[0006]The majority of cancer-associated somatic mutations are not protein altering, or non-synonymous, variants. However, the ways which the variants contribute to disease remain largely unknown. Despite comprising the minority of cancer-associated genetic variants, most knowledge relates to protein-altering mutations. It has now been determined that variably-sized significantly mutated regions within the genome are associated with various coding and non-coding elements. Embodiments of systems and methods can be used to detect significantly mutated regions. In particular, analysis of detected SMRs reveals new insights regarding known and novel cancer-driver domains. SMRs were shown to be useful for the detection of cancer-specific, functionally diverse coding and non-coding regions of mutation, and associated molecular signatures.
[0007]In one embodiment, a method for detecting significantly mutated regions in a genome using a SMR detection system in accordance with some embodiments of the invention is provided. The method includes receiving exome data describing information regarding whole exome sequences and gene-level features for a plurality of samples using a SMR detection system, receiving whole genome data describing information regarding whole genome sequences for a population using the SMR detection system. For each gene in the whole exome sequences, the method identifies mutations in the plurality of samples based on a mutation probability model using the SMR detection system. The mutation probability model describes gene level features and background mutation probabilities in the whole genome sequences. The method further includes detecting at least one mutation cluster in the plurality of samples using a spatial clustering technique using the SMR detection system, where the detected mutation clusters comprise spatially-proximal sets of mutations within domains. The method also includes detecting at least one significantly mutated region by filtering the detected mutation clusters based on a false discovery rate threshold using the SMR detection system, and annotating the detected at least one significantly mutated region in the exome data using the SMR detection system.
[0008]A further embodiment provides for mapping the at least one detected significantly mutated region to at least one protein structure defined by domains. In another embodiment, the plurality of samples is from a plurality of individuals having a pathology. In a still further embodiment, the pathology is a cancer. In still another embodiment, the spatial clustering technique is constrained by a density reachability parameter. In a yet further embodiment, the mutation probability based on gene-level features and intronic mutations in the population. In yet another embodiment, the mutation probability model is Bayesian. In a further embodiment again, the false discovery rate is less than a particular value. In another embodiment again, the method further includes filtering the detected mutation clusters based on a mutation frequency ≧2%.
[0009]In a further additional embodiment, a SMR detection system is provided. The SMR detection system includes at least one processing unit and a memory storing a SMR detection application for detecting significantly mutated regions in a genome. The SMR detection application directs the at least one processing unit to receive exome data describing information regarding a set of whole exome sequences and gene-level features for a plurality of samples; receive whole genome data describing information regarding whole genome sequences for a population, for each gene in the exome data, identify mutations in the exome data based on a mutation probability model, where the mutation probability model describes gene level features and background mutation probabilities in the whole genome sequences, detect at least one mutation cluster in the plurality of samples using a spatial clustering technique, wherein the detected mutation clusters comprise spatially-proximal sets of mutations within domains, detect at least one significantly mutated region of the exome data by filtering the detected mutation clusters based on a false discovery rate threshold, where the filtering further utilizes the comparison of the detected mutation clusters of the plurality of samples, annotate the at least one significantly mutated region on the exome data.

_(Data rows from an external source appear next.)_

-- `Assembly` holds: proved by `Summit.BirchSwinnertonDyer.BirchSwinnertonDyer.Theorems.KolyvaginRankRigidity.assembly_proof` (its module imports this route file, so no `_holds` link can be stated here).

/-! D-0027 §2.1 — DECIDING THEOREM (planner-authored via `route open/edit --closes-file`; by planner-bsd-idea-1-g7-0 2026-08-28T13:54:03Z):
its hypotheses are this route's items and its conclusion the registered leaf `Summit.BirchSwinnertonDyer.BirchSwinnertonDyer.Rank1Residual.NonCMTwoConverse` (rung S3, D-0061) (glue_lint), and it elaborates with this file. -/

/-- **The deciding theorem (R4-∞: the rich pair V1′∞ / V2♭∞, method-proof form)** — the route's `closes` VERBATIM except that V1′∞
supplies a rich depth, the least rich depth is taken (`Nat.find`), and V2♭∞ forces it to be `0`. It
concludes the registered leaf `Rank1Residual.NonCMTwoConverse`.
[cite: Kolyvagin1991MathAnn, §2] [cite: GrossZagier1986, I (6.1)] -/
@[closes "route-BirchSwinnertonDyer-KolyvaginRankRigidityAtTwo"] theorem closes (hV1 : KolyvaginStrongNonzeroSystemAtTwo)
    (hV2 : KolyvaginCorankLowerBoundAtTwoRich)
    (hR : OffHabitatNonSurjTwoConverse) (hIn : PrintedInputsRankOneAtTwo) (hT : NoTwoTorsionOverK)
    (hf : BFHTwistSupply) (h0 : SimpleZeroTwistSplitAtTwoOfBFH) (hGZK : MultPublishedInputsAtTwo)
    (hMod : NewformOfEllipticCurve) (hHLT : HoffsteinLuoNonvanishingTwist) (hEnt : EntireLFunctionRat) :
    Summit.BirchSwinnertonDyer.BirchSwinnertonDyer.Rank1Residual.NonCMTwoConverse := by
  have hBFH : SimpleZeroTwistSplitAtTwo := h0 hf
  intro W _ _ hCM hred r hr hc
  by_cases hsur : (∀ m : ℕ, W.HasSurjectiveModNGaloisRep (2 ^ m : ℕ))
  swap
  · exact hR W hCM hred r hr hc hsur
  obtain ⟨-, -, hpar, hKato, -, hGZ, hrec⟩ := hIn
  have hmod : Literature.NumberTheory.EllipticCurves.ModularForms.exists_isNewformOf := hMod
  have hHL : Literature.NumberTheory.EllipticCurves.HoffsteinLuo1997_exists_twist_L_one_ne_zero := hHLT
  have hE : WeierstrassCurve.hasEntireLFunction_rat := hEnt
  have hGZK' : Literature.NumberTheory.EllipticCurves.rank_eq_analyticRank_of_analyticRank_le_one := hGZK
  haveI : Fact (Nat.Prime 2) := ⟨Nat.prime_two⟩
  haveI : NeZero (W.conductorNorm ℤ) := ⟨(W.conductorNorm_pos_holds).ne'⟩
  obtain rfl | rfl : r = 0 ∨ r = 1 := by omega
  · -- ===== r = 0 : partner twist with a simple zero (BFH 1990 (i), `2` split) =====
    have hw : W.rootNumber = 1 := by
      have h := hpar W
      unfold Literature.NumberTheory.EllipticCurves.p_parity at h
      rw [hc, pow_zero] at h
      exact h.symm
    obtain ⟨K, _, _, hK, -, hHN, hH2, hd8, hL0, hL1⟩ := hBFH W hw 0
    have hodd : Odd (NumberField.discr K) := by
      rw [Int.odd_iff]; omega
    have hne3 : NumberField.discr K ≠ -3 := by omega
    have hne4 : NumberField.discr K ≠ -4 := by omega
    have h2d : ¬ ((2 : ℤ) ∣ NumberField.discr K) := by omega
    have hd : (NumberField.discr K : ℚ) ≠ 0 := by exact_mod_cast NumberField.discr_ne_zero K
    haveI := W.isElliptic_quadraticTwist hd
    have hr1 : (W.quadraticTwist (NumberField.discr K : ℚ)).analyticRank = 1 :=
      Literature.NumberTheory.EllipticCurves.analyticRank_eq_one_of_entireLFunction_one_eq_zero_of_deriv_ne_zero
        _ (hE _) hL0 hL1
    obtain ⟨hrk, hsha⟩ := hGZK' (W.quadraticTwist (NumberField.discr K : ℚ)) (le_of_eq hr1)
    rw [hr1] at hrk
    haveI := hsha
    have hc' : (W.quadraticTwist (NumberField.discr K : ℚ)).selmerCorank 2 = 1 :=
      Literature.NumberTheory.EllipticCurves.selmerCorank_eq_one_of_mordellWeilRank_eq_one_of_finite
        (W.quadraticTwist (NumberField.discr K : ℚ)) 2 hrk inferInstance
    have htor := hT W hsur K hK
    obtain ⟨fW, hfW⟩ := hMod W
    obtain ⟨Dt⟩ :=
      Literature.NumberTheory.Automorphic.nonempty_modularParametrizationData_of_isNewformOf hfW
    obtain ⟨β, hβ⟩ := Literature.NumberTheory.EllipticCurves.exists_dvd_sq_sub_discr_holds (W.conductorNorm ℤ) K hK hHN
    obtain ⟨ι⟩ := (inferInstance : Nonempty (K →+* ℂ))
    obtain ⟨r, hr⟩ := hV1 W hCM hred hsur K hK hHN hodd hne3 htor hH2 Dt β ι hβ
    -- the least RICH depth `ν ≤ r`
    have hex : ∃ ν : ℕ, ∀ θ k : ℕ, ∃ (n : ℕ)
        (d : Literature.NumberTheory.EllipticCurves.KolyvaginHeegnerData Dt β ι n) (M : ℕ),
        Literature.NumberTheory.EllipticCurves.KolyvaginDescent.KolSupp
          (Literature.NumberTheory.EllipticCurves.Zhang2014.IsKolyvaginPrime (W.conductorNorm ℤ) W K 2) n ∧
        n.primeFactors.card = ν ∧ 1 ≤ M ∧
        ((θ * M + k : ℕ) : ℕ∞) ≤ Literature.NumberTheory.EllipticCurves.Zhang2014.levelIndex W 2 n ∧
        d.kolyvaginClass Nat.prime_two M ≠ 0 := ⟨r, hr⟩
    have hrich := Nat.find_spec hex
    have hbelow : ∀ ν' : ℕ, ν' < Nat.find hex → ∃ θ k : ℕ, ∀ (n' : ℕ)
        (d' : Literature.NumberTheory.EllipticCurves.KolyvaginHeegnerData Dt β ι n') (M' : ℕ),
        Literature.NumberTheory.EllipticCurves.KolyvaginDescent.KolSupp
          (Literature.NumberTheory.EllipticCurves.Zhang2014.IsKolyvaginPrime (W.conductorNorm ℤ) W K 2) n' →
        1 ≤ M' →
        ((θ * M' + k : ℕ) : ℕ∞) ≤ Literature.NumberTheory.EllipticCurves.Zhang2014.levelIndex W 2 n' →
        n'.primeFactors.card = ν' → d'.kolyvaginClass Nat.prime_two M' = 0 := by
      intro ν' hν'
      have h := Nat.find_min hex hν'
      rw [not_forall] at h
      obtain ⟨θ, h⟩ := h
      rw [not_forall] at h
      obtain ⟨k, hθk⟩ := h
      exact ⟨θ, k, fun n' d' M' hn' hM' hle hcard ↦ by
        by_contra hne'; exact hθk ⟨n', d', M', hn', hcard, hM', hle, hne'⟩⟩
    -- the ONLY use of V2: the lower bound `ν + 1 ≤ max(c, c') = 1` forces `ν = 0`
    have hstruct := hV2 W hCM hred hsur K hK hne3 hne4 h2d hHN Dt β ι (Nat.find hex) hrich hbelow
    have hν : Nat.find hex = 0 := by
      rcases hstruct with h1 | h1 <;> omega
    rw [hν] at hrich
    obtain ⟨n₀, d₀, M₀, hn₀, hν0, hM₀, -, hne₀⟩ := hrich 0 0
    have hn1 : n₀ = 1 := by
      rw [Finset.card_eq_zero, Nat.primeFactors_eq_empty] at hν0
      rcases hν0 with h0 | h1
      · exact absurd (h0 ▸ hn₀.1) not_squarefree_zero
      · exact h1
    subst hn1
    have hEK : Literature.NumberTheory.EllipticCurves.analyticRankEK W K = 1 :=
      Literature.NumberTheory.EllipticCurves.heegnerSystem_analyticRankEK_eq_one_of_kolyvaginClass_one_ne_zero
        (hGZ W _ K) (hrec _ W K) hK rfl hHN d₀ hne₀
    rw [Literature.NumberTheory.EllipticCurves.analyticRankEK_eq_add_of hE W K, hr1] at hEK
    omega
  · -- ===== r = 1 : partner twist with L(E^{(d_K)}, 1) ≠ 0 (Hoffstein–Luo) =====
    have hw : W.rootNumber = -1 := by
      have h := hpar W
      unfold Literature.NumberTheory.EllipticCurves.p_parity at h
      rw [hc, pow_one] at h
      exact h.symm
    obtain ⟨K, _, _, hK, -, hHN, hH2, hd8, hL1⟩ :=
      Literature.NumberTheory.EllipticCurves.exists_heegnerField_split_twist_ne_zero_discr_emod_eight_of_hoffsteinLuo
        hmod hHL W hw Nat.prime_two 0
    have hodd : Odd (NumberField.discr K) := by
      rw [Int.odd_iff]; omega
    have hne3 : NumberField.discr K ≠ -3 := by omega
    have hne4 : NumberField.discr K ≠ -4 := by omega
    have h2d : ¬ ((2 : ℤ) ∣ NumberField.discr K) := by omega
    have hd : (NumberField.discr K : ℚ) ≠ 0 := by exact_mod_cast NumberField.discr_ne_zero K
    haveI := W.isElliptic_quadraticTwist hd
    obtain ⟨-, -, hfin⟩ := hKato (W.quadraticTwist (NumberField.discr K : ℚ)) hL1
    haveI := hfin
    have hc' : (W.quadraticTwist (NumberField.discr K : ℚ)).selmerCorank 2 = 0 :=
      (W.quadraticTwist (NumberField.discr K : ℚ)).selmerCorank_eq_zero_of_finite 2
    have htor := hT W hsur K hK
    obtain ⟨fW, hfW⟩ := hMod W
    obtain ⟨Dt⟩ :=
      Literature.NumberTheory.Automorphic.nonempty_modularParametrizationData_of_isNewformOf hfW
    obtain ⟨β, hβ⟩ := Literature.NumberTheory.EllipticCurves.exists_dvd_sq_sub_discr_holds (W.conductorNorm ℤ) K hK hHN
    obtain ⟨ι⟩ := (inferInstance : Nonempty (K →+* ℂ))
    obtain ⟨r, hr⟩ := hV1 W hCM hred hsur K hK hHN hodd hne3 htor hH2 Dt β ι hβ
    -- the least RICH depth `ν ≤ r`
    have hex : ∃ ν : ℕ, ∀ θ k : ℕ, ∃ (n : ℕ)
        (d : Literature.NumberTheory.EllipticCurves.KolyvaginHeegnerData Dt β ι n) (M : ℕ),
        Literature.NumberTheory.EllipticCurves.KolyvaginDescent.KolSupp
          (Literature.NumberTheory.EllipticCurves.Zhang2014.IsKolyvaginPrime (W.conductorNorm ℤ) W K 2) n ∧
        n.primeFactors.card = ν ∧ 1 ≤ M ∧
        ((θ * M + k : ℕ) : ℕ∞) ≤ Literature.NumberTheory.EllipticCurves.Zhang2014.levelIndex W 2 n ∧
        d.kolyvaginClass Nat.prime_two M ≠ 0 := ⟨r, hr⟩
    have hrich := Nat.find_spec hex
    have hbelow : ∀ ν' : ℕ, ν' < Nat.find hex → ∃ θ k : ℕ, ∀ (n' : ℕ)
        (d' : Literature.NumberTheory.EllipticCurves.KolyvaginHeegnerData Dt β ι n') (M' : ℕ),
        Literature.NumberTheory.EllipticCurves.KolyvaginDescent.KolSupp
          (Literature.NumberTheory.EllipticCurves.Zhang2014.IsKolyvaginPrime (W.conductorNorm ℤ) W K 2) n' →
        1 ≤ M' →
        ((θ * M' + k : ℕ) : ℕ∞) ≤ Literature.NumberTheory.EllipticCurves.Zhang2014.levelIndex W 2 n' →
        n'.primeFactors.card = ν' → d'.kolyvaginClass Nat.prime_two M' = 0 := by
      intro ν' hν'
      have h := Nat.find_min hex hν'
      rw [not_forall] at h
      obtain ⟨θ, h⟩ := h
      rw [not_forall] at h
      obtain ⟨k, hθk⟩ := h
      exact ⟨θ, k, fun n' d' M' hn' hM' hle hcard ↦ by
        by_contra hne'; exact hθk ⟨n', d', M', hn', hcard, hM', hle, hne'⟩⟩
    -- the ONLY use of V2: the lower bound `ν + 1 ≤ max(c, c') = 1` forces `ν = 0`
    have hstruct := hV2 W hCM hred hsur K hK hne3 hne4 h2d hHN Dt β ι (Nat.find hex) hrich hbelow
    have hν : Nat.find hex = 0 := by
      rcases hstruct with h1 | h1 <;> omega
    rw [hν] at hrich
    obtain ⟨n₀, d₀, M₀, hn₀, hν0, hM₀, -, hne₀⟩ := hrich 0 0
    have hn1 : n₀ = 1 := by
      rw [Finset.card_eq_zero, Nat.primeFactors_eq_empty] at hν0
      rcases hν0 with h0 | h1
      · exact absurd (h0 ▸ hn₀.1) not_squarefree_zero
      · exact h1
    subst hn1
    have hEK : Literature.NumberTheory.EllipticCurves.analyticRankEK W K = 1 :=
      Literature.NumberTheory.EllipticCurves.heegnerSystem_analyticRankEK_eq_one_of_kolyvaginClass_one_ne_zero
        (hGZ W _ K) (hrec _ W K) hK rfl hHN d₀ hne₀
    rw [Literature.NumberTheory.EllipticCurves.analyticRankEK_eq_add_of hE W K,
      Literature.NumberTheory.EllipticCurves.analyticRank_eq_zero_of_entireLFunction_one_ne_zero _ hL1,
      add_zero] at hEK
    exact hEK

end Summit.BirchSwinnertonDyer.BirchSwinnertonDyer.Theses.KolyvaginRankRigidityAtTwo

[0010]In another additional embodiment, the plurality of samples is from a plurality of individuals having a pathology. In a still yet further embodiment, the spatial clustering technique is constrained by a density reachability parameter. In still yet another embodiment, the false discovery rate is less than a particular value. In a still further embodiment again, the SMR detection application further directs the at least one processing unit to filter the detected mutation clusters based on a mutation frequency greater than a value. In still another embodiment again, the SMR detection application further directs the at least one processing unit to map at least one detected significantly mutated region to at least one molecular structure (protein or RNA) defined by domains. In a still further additional embodiment, the at least one protein structure is Phosphatidylinositol-4,5-Bisphosphate 3-Kinase, Catalytic Subunit Alpha (PIK3CA) or Phosphoinositide-3-Kinase, Regulatory Subunit 1 (PIK3R1). In still another additional embodiment, the at least one protein structure is the SMAD Family Member 2-SMAD Family Member 4 (SMAD2-SMAD4) heterotrimer. In a yet further embodiment again, a significantly mutated region is in a KIAA0907 promoter. In yet another embodiment again, a significantly mutated region is in a 1 Yae1 Domain Containing 1 (YAE1D1) promoter. In a yet further additional embodiment, a significantly mutated region is in a 5′ UTR of TBC1 Domain Family, Member 12 (TBC1D12).